2. Descriptive Statistics
Why?
● Enables us to present the data in a more meaningful way, which allows
simpler interpretation.
○ Raw data presentation is hard.
● However, do not allow us to make conclusions beyond the data.
Mean
● Sum of all values divided by the number of subjects.
● E.g. mean age of the 509 women in the study.
Median
● The median of a finite set of values is that value which divides the set into
two equal parts such that the number of values equal to or greater than the
median is equal to the number of values equal to or less than the median.
● We need to sort the data and find the value that leaves the same numbers
of observations before and after.
○ If the number is odd: it is the central value.
■ We use +1, and take the number of the next place.
○ If the number is even: mean of the two central values.
Mode
● Mode of a set of values is that value which occurs most frequently, but it
doesn't mean that the class is the most frequent.
● A set of values may have more than one mode.
The Histogram-Skewness
● We should see the form of the distribution.
● If we see that the long tail is on the right:
positively skewed.or skewed to the
right.
○ Usually no consequence, but
sometimes the median can be lower
than the mean.
● If we see that the long tail is on the left: negatively skewed or skewed to
the left.
○ We first have the mean and then the median.
● In symmetrical distribution, mean=mode=median.
Kurtosis
● A measure of the degree to which a distribution is peaked or flat.
● No peak and no flat distribution: mesokurtic distribution.
● A peak with no flat distribution: leptokurtic, kurtosis<0.
● A peak and flat distribution: platykurtic, kurtosis>0.
Measures of Dispersion
● The dispersion of a set of observations refers to the variety that they
exhibit.
● Conveys info regarding the amount of variability present in the set.
● Range-the difference between the largest and smallest value.
○ It will never be seen in papers, we will see only “smallest-largest”.
Coefficient of Variation
● Also called relative SD, it is the ratio between
SD and the arithmetic mean which can be
expressed by % and has no units.
● Useful because we can compare some SDs among variables which have
different units of measurements, however it may lead to fallacious results.
● The higher the number the higher variation.
Percentiles
● Called position or location parameters, as these values of the variable
which designate certain positions on the horizontal axis when the
distribution of a variable is graphed.
● Given a set of n observations x1, x2, x3...xn, the pth percentile P is the
value of X such that p percent or less of the observations are less than P
and (100-p) percent or less of the observations are greater than P.
○ P=the percentile.
○ E.g. P=10% we need to find the value of age that 10% of women are
younger, and 90% are older.
○ E.g2 P50 percentile, we need to find the value of oocytes that 50%
of observations are lower and 50% are higher.
● How to determine:
1. Sort data.
2. Define the P of interest.
3. Multiple N for P%.
4. Find the observation as determined in point 3.

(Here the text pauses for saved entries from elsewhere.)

/-- Multiplication by `p`: `E[p^{k+1}] → E[p^k]`, `P ↦ p • P` (a `Γ_K`-equivariant homomorphism).
Perrin-Riou 1987, §0 ("les homomorphismes de transition étant induits par la multiplication par
`p`"). [cite: PerrinRiou1987BSMF, §0 p. 401] -/
def geomTorsionReduce (p k : ℕ) :
    geomTorsion W ((p : ℤ) ^ (k + 1)) →+ geomTorsion W ((p : ℤ) ^ k) :=
  ((zsmulAddGroupHom (α := geomPoints W) (p : ℤ)).comp
    (geomTorsion W ((p : ℤ) ^ (k + 1))).subtype).codRestrict (geomTorsion W ((p : ℤ) ^ k))
    fun P ↦ by
      rw [mem_geomTorsion_iff, AddMonoidHom.coe_comp, Function.comp_apply,
        AddSubgroup.coe_subtype, zsmulAddGroupHom_apply, smul_smul, ← pow_succ,
        ← mem_geomTorsion_iff]
      exact P.2

/-- Values of `geomTorsionReduce`. [folklore] -/
@[simp]
theorem coe_geomTorsionReduce (p k : ℕ) (P : geomTorsion W ((p : ℤ) ^ (k + 1))) :
    ((W.geomTorsionReduce p k P : geomTorsion W ((p : ℤ) ^ k)) : geomPoints W) = (p : ℤ) • (P : geomPoints W) :=
  rfl

/-- The transition map `H¹(H, E[p^{k+1}]) → H¹(H, E[p^k])` induced by `p • : E[p^{k+1}] → E[p^k]`
(functoriality of continuous cohomology along the compatible pair `(id_H, p •)`).
Perrin-Riou 1987, §0 (the transition maps of `S_p(L) = lim← S(L)^{(p^k)}`).
[cite: PerrinRiou1987BSMF, §0 p. 401] -/
def reduceTorsionH1 (p k : ℕ) (H : Subgroup (Field.absoluteGaloisGroup K)) :
    W.torsionH1Over ((p : ℤ) ^ (k + 1)) H →+ W.torsionH1Over ((p : ℤ) ^ k) H :=
  resH1Hom (ContinuousMonoidHom.id H) (W.geomTorsionReduce p k) fun x P ↦ Subtype.ext (by
    change (p : ℤ) • ((x : Field.absoluteGaloisGroup K) • (P : geomPoints W)) =
      (x : Field.absoluteGaloisGroup K) • ((p : ℤ) • (P : geomPoints W))
    rw [smul_zsmul_geomPoints])

section Local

a. Even/odd follow similar to median.
5. Look at his value.
● The 50th percentile is usually the median.
Quartiles
● P25-the 25th percentile and
corresponds to the first quarter
of the sorted distribution so
called the first quartile, Q1.
● P50-median.
● P75-the 75th percentile and
corresponds to the 3rd quarter of
the sorted distribution so called
the third quartile, Q3.
● The difference between P75 and P25 is the interquartile range, holding
50% of the data, and is the measurement of variability.
Geometric Mean
● Sometimes data could be summarized with geometric mean if
they display skewness.
● It is the nth-root of the products of all values.
● In equivalent way can be calculated as arithmetic mean of data
transformed as natural log.
3. Basic of Probability and Probability Distributions
General Ideas
● What happens in our lives changes in number.

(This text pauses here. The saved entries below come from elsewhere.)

import Mathlib
import Summits.Ventures.PercRepro2.TwoSumStep
import Summits.Ventures.PercRepro2.TwoSumCap2

/-!
# The composite count of a 2-sum with a packing-2 piece: the capacitated counts of the doubled base
(seat mine-b, cell pub-perc-repro2; conjectures/MINE-B.md §13.3)

For a base `A₁` with a parallel pair `p₁, p₂` and a piece `A₂` of packing number ≤ 2, the count
`H(i,j)` of the 2-sum on a pattern `(O, Y)` fibres over the piece colourings `γ₂ ⊆ Y₂`; by the
capacity-2 transfer (`kDisj_twoSum₂_iff`) the fibre over `γ₂` is the **capacitated count**
`capH a b` of the doubled base — `a` copies of `p` for red, `b` for blue, `a, b ∈ {0,1,2}` the piece's
packing levels `lv` of the red and blue right configurations.  So
  `H(i,j) = Σ_{a,b} w(a,b) · capH a b`,  `w(a,b) = #{γ₂ : lv(red) = a, lv(blue) = b}`
(`absH_twoSum₂_eq_sum`), and the capacitated counts assemble into genuine pattern counts of the
doubled base: `capH 0 0 = H(del)`, `capH 1 0 + capH 0 1 = H(p₁ split)`, `capH 1 1 = H(p₁ pinned)`,
`capH 2 0 + capH 0 2 + 2·capH 1 1 = H(both split)`, `capH 2 1 + capH 1 2 = H(p₁ pinned, p₂ split)`,
`capH 2 2 = H(both pinned)` — the identities behind the absorption lemma (TwoSumAbsorb.lean).
-/

open Finset

namespace Summit.Ventures.PercRepro2

namespace StepZero

open ReimerCube

variable {E₁ E₂ : Type*} [DecidableEq E₁] [DecidableEq E₂]

section Count

variable {A₁ : Finset E₁ → Prop} {A₂ : Finset E₂ → Prop} {p₁ p₂ : E₁}

open Classical

/-- the packing level of the piece on a right configuration: `2` if `A₂` occurs twice disjointly,
`1` if `A₂` holds, else `0` -/
noncomputable def lv (A₂ : Finset E₂ → Prop) (R : Finset E₂) : ℕ :=
  if DOcc A₂ A₂ R then 2 else if A₂ R then 1 else 0

/-- `c` copies of `p`: `∅`, `{p₁}`, `{p₁, p₂}` -/
def cp (p₁ p₂ : E₁) : ℕ → Finset E₁
  | 0 => ∅
  | 1 => {p₁}
  | _ => {p₁, p₂}

omit [DecidableEq E₂] in
/-- the copies supplied by a right part are `cp` of its level -/
lemma copies₂_eq_cp (R : Finset E₂) :
    copies₂ A₂ p₁ p₂ R = cp p₁ p₂ (lv A₂ R) := by
  unfold copies₂ lv
  by_cases h2 : DOcc A₂ A₂ R
  · have h1 : A₂ R := by
      obtain ⟨K, -, hK, -, -, hAK, -⟩ := h2
      exact hAK _ hK
    simp [h1, h2, cp]
  · by_cases h1 : A₂ R
    · simp [h1, h2, cp]
    · simp [h1, h2, cp]

omit [DecidableEq E₂] in
/-- the level is at most `2` -/
lemma lv_le_two (A₂ : Finset E₂ → Prop) (R : Finset E₂) : lv A₂ R ≤ 2 := by
  unfold lv; split_ifs <;> omega

/-- the capacitated count of the doubled base: red gets `a` copies of `p`, blue gets `b` -/
noncomputable def capH (A₁ : Finset E₁ → Prop) (p₁ p₂ : E₁) (O₁ Y₁ : Finset E₁) (i j : ℕ) (a b : ℕ) :
    ℕ :=
  (Y₁.powerset.filter (fun γ₁ =>
    kDisj A₁ i (O₁ ∪ (Y₁ \ γ₁) ∪ cp p₁ p₂ a) ∧ ¬ kDisj A₁ (i + 1) (O₁ ∪ (Y₁ \ γ₁) ∪ cp p₁ p₂ a) ∧
    kDisj A₁ j (O₁ ∪ γ₁ ∪ cp p₁ p₂ b))).card

/-- the weight of a level pair: the number of piece colourings with red level `a` and blue level `b` -/
noncomputable def wt (A₂ : Finset E₂ → Prop) (O₂ Y₂ : Finset E₂) (a b : ℕ) : ℕ :=
  (Y₂.powerset.filter (fun γ₂ => lv A₂ (O₂ ∪ (Y₂ \ γ₂)) = a ∧ lv A₂ (O₂ ∪ γ₂) = b)).card

/-- the capacity-2 left configuration of `O ∪ Z`, `Z` a disjoint sum, when the pair is absent from
the left parts -/
lemma leftCfg₂_union_disjSum (A₂ : Finset E₂ → Prop) (p₁ p₂ : E₁) (O : Finset (E₁ ⊕ E₂))
    (Z₁ : Finset E₁) (Z₂ : Finset E₂) (hO1 : p₁ ∉ O.toLeft) (hO2 : p₂ ∉ O.toLeft) (hZ1 : p₁ ∉ Z₁)
    (hZ2 : p₂ ∉ Z₁) :
    leftCfg₂ A₂ p₁ p₂ (O ∪ Z₁.disjSum Z₂) = O.toLeft ∪ Z₁ ∪ copies₂ A₂ p₁ p₂ (O.toRight ∪ Z₂) := by
  unfold leftCfg₂
  rw [Finset.toLeft_union, Finset.toRight_union, Finset.toLeft_disjSum, Finset.toRight_disjSum,
    Finset.erase_eq_of_notMem (s := (O.toLeft ∪ Z₁).erase p₁), Finset.erase_eq_of_notMem]
  · rw [Finset.mem_union, not_or]; exact ⟨hO1, hZ1⟩
  · rw [Finset.mem_erase, not_and_or, Finset.mem_union, not_or]
    exact Or.inr ⟨hO2, hZ2⟩

/-- **the composite count, fibred over the piece and collected by levels**:
`H(i,j)` of the 2-sum is `Σ_{a,b ≤ 2} w(a,b) · capH a b`. -/
theorem absH_twoSum₂_eq_sum (hpar : IsParallel A₁ p₁ p₂) (hA₁ : Incr A₁) (hA₂ : Incr A₂)
    (h₂ : ∀ S, ¬ DOcc A₂ (DOcc A₂ A₂) S) (O Y : Finset (E₁ ⊕ E₂)) (hp1 : Sum.inl p₁ ∉ O ∪ Y)
    (hp2 : Sum.inl p₂ ∉ O ∪ Y) (i j : ℕ) :
    absH (twoSum (del A₁ p₂) A₂ p₁) O Y i j
      = ∑ ab ∈ (Finset.range 3) ×ˢ (Finset.range 3),
          wt A₂ O.toRight Y.toRight ab.1 ab.2 * capH A₁ p₁ p₂ O.toLeft Y.toLeft i j ab.1 ab.2 := by
  have hO1 : p₁ ∉ O.toLeft := fun h => hp1 (Finset.mem_union_left _ (Finset.mem_toLeft.mp h))
  have hO2 : p₂ ∉ O.toLeft := fun h => hp2 (Finset.mem_union_left _ (Finset.mem_toLeft.mp h))
  have hY1 : p₁ ∉ Y.toLeft := fun h => hp1 (Finset.mem_union_right _ (Finset.mem_toLeft.mp h))
  have hY2 : p₂ ∉ Y.toLeft := fun h => hp2 (Finset.mem_union_right _ (Finset.mem_toLeft.mp h))
  -- step 1: fibre over `γ₂`
  have step1 : absH (twoSum (del A₁ p₂) A₂ p₁) O Y i j
      = ∑ γ₂ ∈ Y.toRight.powerset, capH A₁ p₁ p₂ O.toLeft Y.toLeft i j
          (lv A₂ (O.toRight ∪ (Y.toRight \ γ₂))) (lv A₂ (O.toRight ∪ γ₂)) := by
    unfold absH
    rw [card_filter_powerset_sum]
    refine Finset.sum_congr rfl (fun γ₂ _ => ?_)
    unfold capH
    congr 1
    ext γ₁
    rw [Finset.mem_filter, Finset.mem_filter]
    apply and_congr_right
    intro hγ₁
    rw [Finset.mem_powerset] at hγ₁
    have hγ1 : p₁ ∉ γ₁ := fun h => hY1 (hγ₁ h)
    have hγ2 : p₂ ∉ γ₁ := fun h => hY2 (hγ₁ h)
    have hd1 : p₁ ∉ Y.toLeft \ γ₁ := fun h => hY1 (Finset.mem_sdiff.mp h).1
    have hd2 : p₂ ∉ Y.toLeft \ γ₁ := fun h => hY2 (Finset.mem_sdiff.mp h).1
    have hsd : Y \ γ₁.disjSum γ₂ = (Y.toLeft \ γ₁).disjSum (Y.toRight \ γ₂) := by
      conv_lhs => rw [← Finset.toLeft_disjSum_toRight (u := Y)]
      ext (x | y) <;> simp
    unfold pinK
    rw [kDisj_twoSum₂_iff hpar hA₁ hA₂ h₂, kDisj_twoSum₂_iff hpar hA₁ hA₂ h₂,
      kDisj_twoSum₂_iff hpar hA₁ hA₂ h₂, hsd, leftCfg₂_union_disjSum A₂ p₁ p₂ O _ _ hO1 hO2 hd1 hd2,
      leftCfg₂_union_disjSum A₂ p₁ p₂ O _ _ hO1 hO2 hγ1 hγ2, copies₂_eq_cp, copies₂_eq_cp]
  -- step 2: collect by levels
  rw [step1]
  rw [← Finset.sum_fiberwise_of_maps_to (s := Y.toRight.powerset)
    (t := (Finset.range 3) ×ˢ (Finset.range 3))
    (g := fun γ₂ => (lv A₂ (O.toRight ∪ (Y.toRight \ γ₂)), lv A₂ (O.toRight ∪ γ₂)))]
  · refine Finset.sum_congr rfl (fun ab _ => ?_)
    unfold wt
    rw [Finset.card_filter, Finset.sum_mul, Finset.sum_filter]
    refine Finset.sum_congr rfl (fun γ₂ _ => ?_)
    by_cases h : (lv A₂ (O.toRight ∪ (Y.toRight \ γ₂)), lv A₂ (O.toRight ∪ γ₂)) = ab
    · rw [if_pos h, if_pos (Prod.ext_iff.mp h), one_mul, ← h]
    · rw [if_neg h, if_neg (fun h' => h (Prod.ext h'.1 h'.2)), zero_mul]
  · intro γ₂ _
    rw [Finset.mem_product, Finset.mem_range, Finset.mem_range]
    exact ⟨Nat.lt_succ_of_le (lv_le_two _ _), Nat.lt_succ_of_le (lv_le_two _ _)⟩

end Count

end StepZero

end Summit.Ventures.PercRepro2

● We use probability everyday, e.g. what are the premises for certain
conditions, what side effects I should expect.
● Probability is a number between 0 and 1, always positive, and even that
cannot occur has probability of 0.
● A certain event has probability of 1.
Classical Probability
● An event can occur in N mutually exclusive and equal ways, and if M of
this possesses a trait E so the probability is M/N.
○ 𝑃(𝐸) = 𝑀/𝑁.
○ E.g. such as rolling a dice and we want ‘1’, this is a simple event.
■ If we want odd numbers: composite event.
Bayesian Method
● Founded on updating probabilities based on new information.
○ Prior probability-based on prior experience or derived from data.
○ Posterior probability-obtained by using new information to update or
revise prior probabilities.
● Largely applied in automatic diagnosis and in evaluation of diagnostic
tests.
Elementary Properties
● Given some process with n mutually exclusive outcomes (events) E1,
E2,..., En the probability of Ei is a non-negative number.
○ And the sum of these probabilities equal to 1.
● We always need to look at the numerator and denominator in a table.
● Marginal probability-border of the table, when we use total to determine
probability.
● Complementary probability-could be determined as the difference
between all the probabilities (1) minus that one we have determined.
○ E.g. lung cancer P=0.31, what is the probability for others, 1-0.31.
● Conditional probability-when we use a subset of the total to determine
probability.
○ E.g. What is the P of lung cancer in the unemployed P=30/100.
● Joint probabilities-when we ask the probability that a subject has 2
characteristics at the same time, e.g. having lung cancer and being
unemployed.
● Multiplication rule-can be used for conditional, given
two events A and B, the probability that event A and B
occur can be calculated by multiplying the appropriate
marginal and conditional probability.
○ Depending on what affects what we determine the
marginal.
● Independent events-if events A occurs regardless of B,
they are independent and P (AIB)=P(A).
● Addition rule-if we have two events, the probability that event A, or event
B or both occur is equal to the
probability that event A occurs,
plus the probability that event B
occurs minus the probability that these events occur simultaneously.
Probability Distribution
● When we measure a variable we collect data from pts and we collect a
random variable, meaning we don't know the results.
● What happens if the value of the random variable has a certain probability
(P) and this can be explained by using probability distribution.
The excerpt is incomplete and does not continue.